YOUR OBJECTIVE: Somewhere below, one line contains "set Z := currentSum" and a later line contains "split_ifs with hp". Output those two lines and everything between them exactly, and nothing else.
◇ ◇ ◇
import Summits.CriticalPhenomena.Ising3DConformalLimit.Theorems.EnergyNotSigmaSquaredGapForcesFarMergingScreeningDefs
import Literature.Probability.LatticeModels.SourcedDoubleCurrentsSwitchingProofs
import Literature.Probability.LatticeModels.GKSInequalities
import Mathlib.MeasureTheory.Integral.Bochner.SumMeasure

/-! # The one-pinch screening ladder at the root: pointwise bounds and the series form
(line `screening-form-lemma-a1` of crux `GapForcesFarMerging`, item stmt-CriticalPhenomena-4468;
helper file of stub `stub_rootOpacity`, ROOT FLOOR, the screening side)

`pinchScreen n r m = 𝔼^{0 up,∅}_{Λ_n}[𝟙[e₂, dn ∉ C(0)] S_{e₂ dn}(C_r(0))]` is a series over pairs of box
currents weighted by the double-current probabilities (`meanScreening_eq_tsum`; the box law is a
finitely supported push-forward). On the event that every bond at the escape ray
`R = {(0,1,t) : 0 ≤ t ≤ r}` is closed and `dn m ∉ C(0)`, the explored cluster `C_r(0)` misses `R`, so
by Griffiths' antitonicity of the screening ratio in the obstacle the integrand is at least the
deterministic ratio `S_{e₂ dn}(Λ_r ∖ R) ≥ η₁(r)` (`screening_le_screenWeight`, `screening_root_lower`);
elsewhere it is nonnegative. Hence `pinchScreen n r m ≥ S_{e₂ dn}(Λ_r∖R) · P[ray closed, dn ∉ C(0)]`
(`screening_mul_real_le_pinchScreen`). References: Aizenman–Duminil-Copin 2021, Appendix A, Lemma A.1;
Friedli–Velenik 2017, Exercise 3.12. -/

noncomputable section

namespace Summit.CriticalPhenomena.Ising3DConformalLimit.EnergyNotSigmaSquaredGapForcesFarMerging

open scoped symmDiff ENNReal
open MeasureTheory Filter Finset
open Literature.Probability.LatticeModels Literature.Probability.Percolation
open Summit.CriticalPhenomena.Ising3DConformalLimit.Theorems.GapForcesFarMerging.Negative (e₁ e₂ cc2 xR up dn)
open Summit.CriticalPhenomena.Ising3DConformalLimit.GapForcesFarMergingScreening

/-! ### Coordinates and box membership on `ℤ³` -/

/-- Box membership on `ℤ³`, coordinatewise. [folklore] -/
theorem mem_box_three {n : ℕ} {x : Site 3} :
    x ∈ box 3 n ↔ (-(n : ℤ) ≤ x 0 ∧ x 0 ≤ n) ∧ (-(n : ℤ) ≤ x 1 ∧ x 1 ≤ n) ∧ (-(n : ℤ) ≤ x 2 ∧ x 2 ≤ n) := by
  rw [mem_box, Fin.forall_fin_succ, Fin.forall_fin_succ, Fin.forall_fin_one]
  rfl

/-- Coordinates of `e₂ = (0,1,0)`. [folklore] -/
theorem e₂_coords : (e₂ : Site 3) 0 = 0 ∧ (e₂ : Site 3) 1 = 1 ∧ (e₂ : Site 3) 2 = 0 := by
  refine ⟨?_, ?_, ?_⟩ <;> simp

/-- Coordinates of `up m = (2m, m, 0)`. [folklore] -/
theorem up_coords (m : ℕ) : up m 0 = 2 * m ∧ up m 1 = m ∧ up m 2 = 0 := by
  refine ⟨?_, ?_, ?_⟩ <;> simp [up, xR]

/-- Coordinates of `dn m = (2m, -m, 0)`. [folklore] -/
theorem dn_coords (m : ℕ) : dn m 0 = 2 * m ∧ dn m 1 = -(m : ℤ) ∧ dn m 2 = 0 := by
  refine ⟨?_, ?_, ?_⟩ <;> simp [dn, xR]

/-- Coordinates of the ray points `(0,1,t)`. [folklore] -/
theorem rayPt_coords (t : ℤ) :
    Function.update (e₂ : Site 3) 2 t 0 = 0 ∧ Function.update (e₂ : Site 3) 2 t 1 = 1 ∧
      Function.update (e₂ : Site 3) 2 t 2 = t := by
  refine ⟨?_, ?_, ?_⟩ <;> simp

/-- Coordinates of the points `(0,t,0)`. [folklore] -/
theorem axisPt_coords (s t : ℤ) :
    Function.update (Function.update (0 : Site 3) 1 s) 1 t 0 = 0 ∧
      Function.update (Function.update (0 : Site 3) 1 s) 1 t 1 = t ∧
      Function.update (Function.update (0 : Site 3) 1 s) 1 t 2 = 0 := by
  refine ⟨?_, ?_, ?_⟩ <;> simp

/-- `|{a} ∆ {b}| = 2` for `a ≠ b`. [folklore] -/
theorem card_pair_symmDiff {a b : Site 3} (h : a ≠ b) : #({a} ∆ {b} : Finset (Site 3)) = 2 := by
  rw [show ({a} ∆ {b} : Finset (Site 3)) = {a, b} by
    ext y; simp [Finset.mem_symmDiff]; constructor
    · rintro (⟨h, -⟩ | ⟨h, -⟩) <;> simp [h]
    · rintro (h' | h') <;> subst h' <;> simp [h, Ne.symm h]]
  exact Finset.card_pair h

/-- A pair `{a} ∆ {b}` lies in a set containing `a` and `b`. [folklore] -/
theorem pair_symmDiff_subset {a b : Site 3} {s : Finset (Site 3)} (ha : a ∈ s) (hb : b ∈ s) :
    ({a} ∆ {b} : Finset (Site 3)) ⊆ s := fun x hx => by
  rcases Finset.mem_symmDiff.1 hx with ⟨h, -⟩ | ⟨h, -⟩
  · rw [Finset.mem_singleton.1 h]; exact ha
  · rw [Finset.mem_singleton.1 h]; exact hb

/-! ### The mean screening as a series over pairs of currents -/

/-- **The mean screening is a series**: `meanScreening n r o x a b = ∑_p P^{{o}∆{x},∅}_{Λ_n}(p) ·
screenWeight(trace p)` over pairs of currents of the free box graph (the box law is the push-forward of a
normalised sum of Dirac masses). [cite: AizenmanDuminilCopinAnnals2021, §3.1] -/
theorem meanScreening_eq_tsum (n r : ℕ) (o x a b : Site 3) :
    meanScreening n r o x a b =
      ∑' p : Current (freeBoxGraph 3 n) × Current (freeBoxGraph 3 n),
        pairWeight (freeBoxGraph 3 n) (criticalBeta 3) (boxSources 3 n ({o} ∆ {x})) ∅ p /
            (currentSum (freeBoxGraph 3 n) (criticalBeta 3) (boxSources 3 n ({o} ∆ {x})) *
              currentSum (freeBoxGraph 3 n) (criticalBeta 3) ∅) *
          screenWeight n r o a b (sourcedTrace 3 n p) := by
  have hβ : 0 ≤ criticalBeta 3 := criticalBeta_nonneg 3
  unfold meanScreening sourcedDoubleCurrentLaw doubleCurrentMeasure
  rw [boxSources_empty, Measure.map_sum (measurable_sourcedTrace n).aemeasurable]
  simp_rw [Measure.map_smul, Measure.map_dirac' (measurable_sourcedTrace n)]
  rw [integral_sum_dirac (fun _ => ENNReal.ofReal_ne_top)]
  refine tsum_congr fun p => ?_
  rw [ENNReal.toReal_ofReal (div_nonneg (pairWeight_nonneg _ hβ _ _ p)
    (mul_nonneg (currentSum_nonneg _ hβ _) (currentSum_nonneg _ hβ _))), smul_eq_mul]

/-! ### Pointwise bounds on the screening functional -/

/-- A site all of whose pairs are closed is not in the open cluster of another site. [folklore] -/
theorem not_mem_openCluster_of_closed {ω : BondConfig (Site 3)} {x o : Site 3} (hxo : x ≠ o)
    (hiso : ∀ z : Site 3, s(x, z) ∉ ω) : x ∉ openCluster ω o := by
  intro hx
  change (openGraph ω).Reachable o x at hx
  obtain ⟨p⟩ := hx.symm
  cases p with
  | nil => exact hxo rfl
  | cons h _ =>
    rw [openGraph_adj] at h
    exact hiso _ h.1

/-- The explored cluster of `o` lies in the full cluster of `o`. [folklore] -/
theorem innerCluster_subset_openCluster (r : ℕ) (o : Site 3) (ω : BondConfig (Site 3)) :
    ∀ v ∈ innerCluster r o ω, v ∈ openCluster ω o := fun v hv => by
  classical
  unfold innerCluster at hv
  exact openClusterIn_subset_openCluster _ ω o (Finset.mem_filter.1 hv).2

/-- The explored cluster lies in `Λ_r`. [folklore] -/
theorem innerCluster_subset_box (r : ℕ) (o : Site 3) (ω : BondConfig (Site 3)) :
    innerCluster r o ω ⊆ box 3 r := by
  classical
  unfold innerCluster
  exact Finset.filter_subset _ _

/-- **`0 ≤ screenWeight ≤ 1`** once the probe points lie in the box (Griffiths I, and volume monotonicity
for the numerator region `Λ_n ∖ C_r ⊆ Λ_n`). [cite: FriedliVelenik2017, Exercise 3.12] -/
theorem screenWeight_mem_Icc {n r m : ℕ} (he : (e₂ : Site 3) ∈ box 3 n) (hd : dn m ∈ box 3 n)
    (ω : BondConfig (Site 3)) : screenWeight n r 0 e₂ (dn m) ω ∈ Set.Icc (0 : ℝ) 1 := by
  have hβ : 0 < criticalBeta 3 := criticalBeta_pos_holds (d := 3) (by norm_num)
  unfold screenWeight
  split_ifs with h
  · exact ⟨le_rfl, zero_le_one⟩
  · push Not at h
    have heT : (e₂ : Site 3) ∈ box 3 n \ innerCluster r 0 ω :=
      Finset.mem_sdiff.2 ⟨he, fun h' => h.1 (innerCluster_subset_openCluster r 0 ω _ h')⟩
    have hdT : dn m ∈ box 3 n \ innerCluster r 0 ω :=
      Finset.mem_sdiff.2 ⟨hd, fun h' => h.2 (innerCluster_subset_openCluster r 0 ω _ h')⟩
    unfold screening boxTwoPoint
    rw [isingTwoPoint_free_eq_isingCorr_symmDiff, isingTwoPoint_free_eq_isingCorr_symmDiff,
      Finset.sdiff_empty]
    have hnum0 : 0 ≤ isingCorr (zdGraph 3) (box 3 n \ innerCluster r 0 ω) (criticalBeta 3) 0 .free
        ({e₂} ∆ {dn m}) :=
      GKSInequalities.gks_one_holds _ hβ.le le_rfl (Or.inl rfl) (pair_symmDiff_subset heT hdT)
    have hden0 : 0 ≤ isingCorr (zdGraph 3) (box 3 n) (criticalBeta 3) 0 .free ({e₂} ∆ {dn m}) :=
      GKSInequalities.gks_one_holds _ hβ.le le_rfl (Or.inl rfl) (pair_symmDiff_subset he hd)
    refine ⟨div_nonneg hnum0 hden0, div_le_one_of_le₀ ?_ hden0⟩
    exact isingCorr_free_le_of_subset _ hβ.le le_rfl (pair_symmDiff_subset heT hdT) Finset.sdiff_subset

/-- **On the ray event the screening functional dominates the root obstacle ratio**: if every pair
through a site of `R = {(0,1,t) : 0 ≤ t ≤ r}` is closed and `dn m ∉ C(0)`, then `e₂ ∉ C(0)`, the explored
cluster `C_r(0)` lies in `T₀ = Λ_r ∖ R`, and `screenWeight ≥ S_{e₂,dn m}(T₀)` (antitonicity of the
restricted two-point function in the deleted set). [cite: AizenmanDuminilCopinAnnals2021, Appendix A, Lemma A.1] -/
theorem screening_le_screenWeight {n r m : ℕ} (hr : 1 ≤ r) (hm : r < m) (hn : 2 * m ≤ n)
    {ω : BondConfig (Site 3)}
    (hray : ∀ x ∈ (box 3 r).filter (fun x : Site 3 => x 0 = 0 ∧ x 1 = 1 ∧ 0 ≤ x 2), ∀ z : Site 3, s(x, z) ∉ ω)
    (hdn : dn m ∉ openCluster ω 0) :
    screening n ((box 3 r).filter fun x : Site 3 => ¬(x 0 = 0 ∧ x 1 = 1 ∧ 0 ≤ x 2)) e₂ (dn m) ≤
      screenWeight n r 0 e₂ (dn m) ω := by
  have hβ : 0 < criticalBeta 3 := criticalBeta_pos_holds (d := 3) (by norm_num)
  obtain ⟨he0, he1, he2⟩ := e₂_coords
  obtain ⟨hd0, hd1, hd2⟩ := dn_coords m
  have he₂R : (e₂ : Site 3) ∈ (box 3 r).filter (fun x : Site 3 => x 0 = 0 ∧ x 1 = 1 ∧ 0 ≤ x 2) := by
    rw [Finset.mem_filter, mem_box_three, he0, he1, he2]; omega
  have hnotC : ∀ x ∈ (box 3 r).filter (fun x : Site 3 => x 0 = 0 ∧ x 1 = 1 ∧ 0 ≤ x 2), x ∉ openCluster ω 0 :=
    fun x hx => not_mem_openCluster_of_closed (fun h => by
      have h1 := (Finset.mem_filter.1 hx).2.2.1; rw [h] at h1; simp at h1) (hray x hx)
  have he₂C : (e₂ : Site 3) ∉ openCluster ω 0 := hnotC _ he₂R
  unfold screenWeight
  rw [if_neg (not_or.2 ⟨he₂C, hdn⟩)]
  -- the explored cluster misses the ray
  have hsub : innerCluster r 0 ω ⊆ (box 3 r).filter fun x : Site 3 => ¬(x 0 = 0 ∧ x 1 = 1 ∧ 0 ≤ x 2) := by
    intro v hv
    have hvr : v ∈ box 3 r := innerCluster_subset_box r 0 ω hv
    refine Finset.mem_filter.2 ⟨hvr, fun hvray => ?_⟩
    exact hnotC v (Finset.mem_filter.2 ⟨hvr, hvray⟩) (innerCluster_subset_openCluster r 0 ω v hv)
  have he₂n : (e₂ : Site 3) ∈ box 3 n := by rw [mem_box_three, he0, he1, he2]; omega
  have hdnn : dn m ∈ box 3 n := by rw [mem_box_three, hd0, hd1, hd2]; omega
  have he₂T : (e₂ : Site 3) ∈ box 3 n \ (box 3 r).filter fun x : Site 3 => ¬(x 0 = 0 ∧ x 1 = 1 ∧ 0 ≤ x 2) :=
    Finset.mem_sdiff.2 ⟨he₂n, fun h => (Finset.mem_filter.1 h).2 (Finset.mem_filter.1 he₂R).2⟩
  have hdnT : dn m ∈ box 3 n \ (box 3 r).filter fun x : Site 3 => ¬(x 0 = 0 ∧ x 1 = 1 ∧ 0 ≤ x 2) :=
    Finset.mem_sdiff.2 ⟨hdnn, fun h => by
      have := (Finset.mem_filter.1 h).1; rw [mem_box_three, hd0] at this; omega⟩
  unfold screening boxTwoPoint
  rw [isingTwoPoint_free_eq_isingCorr_symmDiff, isingTwoPoint_free_eq_isingCorr_symmDiff,
    isingTwoPoint_free_eq_isingCorr_symmDiff, Finset.sdiff_empty]
  refine div_le_div_of_nonneg_right ?_
    (GKSInequalities.gks_one_holds _ hβ.le le_rfl (Or.inl rfl) (pair_symmDiff_subset he₂n hdnn))
  exact isingCorr_free_le_of_subset _ hβ.le le_rfl (pair_symmDiff_subset he₂T hdnT)
    (Finset.sdiff_subset_sdiff le_rfl hsub)

/-! ### The root ladder dominates the obstacle ratio times the probability of the ray event -/

/-- **`pinchScreen n r m ≥ S_{e₂ dn}(Λ_r ∖ R) · P^{0 up,∅}_{Λ_n}[all pairs at R closed, dn m ∉ C(0)]`**
(`r ≥ 1`, `m > r`, `n ≥ 2m`; the probability written on pairs of box currents). [cite: AizenmanDuminilCopinAnnals2021, Appendix A, Lemma A.1] -/
theorem screening_mul_real_le_pinchScreen {n r m : ℕ} (hr : 1 ≤ r) (hm : r < m) (hn : 2 * m ≤ n) :
    screening n ((box 3 r).filter fun x : Site 3 => ¬(x 0 = 0 ∧ x 1 = 1 ∧ 0 ≤ x 2)) e₂ (dn m) *
        (doubleCurrentMeasure (freeBoxGraph 3 n) (criticalBeta 3) (boxSources 3 n ({0} ∆ {up m})) ∅).real
          {p | (∀ x ∈ (box 3 r).filter (fun x : Site 3 => x 0 = 0 ∧ x 1 = 1 ∧ 0 ≤ x 2), ∀ z : Site 3,
              s(x, z) ∉ sourcedTrace 3 n p) ∧ dn m ∉ openCluster (sourcedTrace 3 n p) 0} ≤
      pinchScreen n r m := by
  classical
  have hβ : 0 < criticalBeta 3 := criticalBeta_pos_holds (d := 3) (by norm_num)
  obtain ⟨he0, he1, he2⟩ := e₂_coords
  obtain ⟨hd0, hd1, hd2⟩ := dn_coords m
  obtain ⟨hu0, hu1, hu2⟩ := up_coords m
  have he₂n : (e₂ : Site 3) ∈ box 3 n := by rw [mem_box_three, he0, he1, he2]; omega
  have hdnn : dn m ∈ box 3 n := by rw [mem_box_three, hd0, hd1, hd2]; omega
  have hupn : up m ∈ box 3 n := by rw [mem_box_three, hu0, hu1, hu2]; omega
  set G := freeBoxGraph 3 n with hG
  set A' := boxSources 3 n (({0} : Finset (Site 3)) ∆ {up m}) with hA'
  set E : Set (Current G × Current G) := {p | (∀ x ∈ (box 3 r).filter
      (fun x : Site 3 => x 0 = 0 ∧ x 1 = 1 ∧ 0 ≤ x 2), ∀ z : Site 3, s(x, z) ∉ sourcedTrace 3 n p) ∧
      dn m ∉ openCluster (sourcedTrace 3 n p) 0} with hE
  set s := screening n ((box 3 r).filter fun x : Site 3 => ¬(x 0 = 0 ∧ x 1 = 1 ∧ 0 ≤ x 2)) e₂ (dn m) with hs
  set Z := currentSum G (criticalBeta 3) A' * currentSum G (criticalBeta 3) ∅ with hZ
  have hne : (0 : Site 3) ≠ up m := fun h => by have := congr_fun h 0; rw [hu0] at this; simp at this; omega
  have hZpos : 0 < Z := mul_pos (currentSum_boxSources_pos 3 hβ (symmDiff_singleton_subset_box 3 (zero_mem_box 3 n) hupn)
    (by rw [card_pair_symmDiff hne]; exact even_two)) (currentSum_empty_pos' G _)
  -- the probability as a series
  have hreal : (doubleCurrentMeasure G (criticalBeta 3) A' ∅).real E =
      ∑' p, pairWeight G (criticalBeta 3) A' ∅ p / Z * E.indicator 1 p := by
    have h := doubleCurrentMeasure_real_mul' G hβ.le A' ∅ (E := E) (Set.to_countable _).measurableSet
    rw [← hZ] at h
    rw [(eq_div_iff hZpos.ne').2 h, ← tsum_div_const]
    exact tsum_congr fun p => by ring
  -- termwise comparison
  rw [pinchScreen, meanScreening_eq_tsum, hreal, ← tsum_mul_left]
  have hbd : ∀ p : Current G × Current G, ‖E.indicator (1 : Current G × Current G → ℝ) p‖ ≤ 1 := fun p => by
    rw [Set.indicator_apply]; split_ifs <;> simp
  have hbd' : ∀ p : Current G × Current G, ‖screenWeight n r 0 e₂ (dn m) (sourcedTrace 3 n p)‖ ≤ 1 := fun p => by
    obtain ⟨h0, h1⟩ := screenWeight_mem_Icc (r := r) he₂n hdnn (sourcedTrace 3 n p)
    rw [Real.norm_eq_abs, abs_of_nonneg h0]; exact h1
  refine Summable.tsum_le_tsum (fun p => ?_) ?_ ?_
  · rw [Set.indicator_apply]
    split_ifs with hp
    · rw [Pi.one_apply, mul_one, mul_comm]
      exact mul_le_mul_of_nonneg_left (screening_le_screenWeight hr hm hn hp.1 hp.2)
        (div_nonneg (pairWeight_nonneg _ hβ.le _ _ p) hZpos.le)
    · rw [mul_zero, mul_zero]
      exact mul_nonneg (div_nonneg (pairWeight_nonneg _ hβ.le _ _ p) hZpos.le)
        (screenWeight_mem_Icc (r := r) he₂n hdnn _).1
  · have h := (summable_pairWeight_mul G (criticalBeta 3) A' ∅ hbd).div_const Z |>.mul_left s
    refine h.congr fun p => ?_
    ring
  · have h := (summable_pairWeight_mul G (criticalBeta 3) A' ∅ hbd').div_const Z
    refine h.congr fun p => ?_
    ring

/-- **The mean screening is a series** (registered form of `meanScreening_eq_tsum`). [cite: AizenmanDuminilCopinAnnals2021, §3.1] -/
theorem meanScreening_series : ∀ (n r : ℕ) (o x a b : Site 3), meanScreening n r o x a b = ∑' p : Current (freeBoxGraph 3 n) × Current (freeBoxGraph 3 n), pairWeight (freeBoxGraph 3 n) (criticalBeta 3) (boxSources 3 n ({o} ∆ {x})) ∅ p / (currentSum (freeBoxGraph 3 n) (criticalBeta 3) (boxSources 3 n ({o} ∆ {x})) * currentSum (freeBoxGraph 3 n) (criticalBeta 3) ∅) * screenWeight n r o a b (sourcedTrace 3 n p) :=
  meanScreening_eq_tsum

end Summit.CriticalPhenomena.Ising3DConformalLimit.EnergyNotSigmaSquaredGapForcesFarMerging

end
◇ ◇ ◇
PROBLEM SOLUTION:
  set Z := currentSum G (criticalBeta 3) A' * currentSum G (criticalBeta 3) ∅ with hZ
  have hne : (0 : Site 3) ≠ up m := fun h => by have := congr_fun h 0; rw [hu0] at this; simp at this; omega
  have hZpos : 0 < Z := mul_pos (currentSum_boxSources_pos 3 hβ (symmDiff_singleton_subset_box 3 (zero_mem_box 3 n) hupn)
    (by rw [card_pair_symmDiff hne]; exact even_two)) (currentSum_empty_pos' G _)
  -- the probability as a series
  have hreal : (doubleCurrentMeasure G (criticalBeta 3) A' ∅).real E =
      ∑' p, pairWeight G (criticalBeta 3) A' ∅ p / Z * E.indicator 1 p := by
    have h := doubleCurrentMeasure_real_mul' G hβ.le A' ∅ (E := E) (Set.to_countable _).measurableSet
    rw [← hZ] at h
    rw [(eq_div_iff hZpos.ne').2 h, ← tsum_div_const]
    exact tsum_congr fun p => by ring
  -- termwise comparison
  rw [pinchScreen, meanScreening_eq_tsum, hreal, ← tsum_mul_left]
  have hbd : ∀ p : Current G × Current G, ‖E.indicator (1 : Current G × Current G → ℝ) p‖ ≤ 1 := fun p => by
    rw [Set.indicator_apply]; split_ifs <;> simp
  have hbd' : ∀ p : Current G × Current G, ‖screenWeight n r 0 e₂ (dn m) (sourcedTrace 3 n p)‖ ≤ 1 := fun p => by
    obtain ⟨h0, h1⟩ := screenWeight_mem_Icc (r := r) he₂n hdnn (sourcedTrace 3 n p)
    rw [Real.norm_eq_abs, abs_of_nonneg h0]; exact h1
  refine Summable.tsum_le_tsum (fun p => ?_) ?_ ?_
  · rw [Set.indicator_apply]
    split_ifs with hp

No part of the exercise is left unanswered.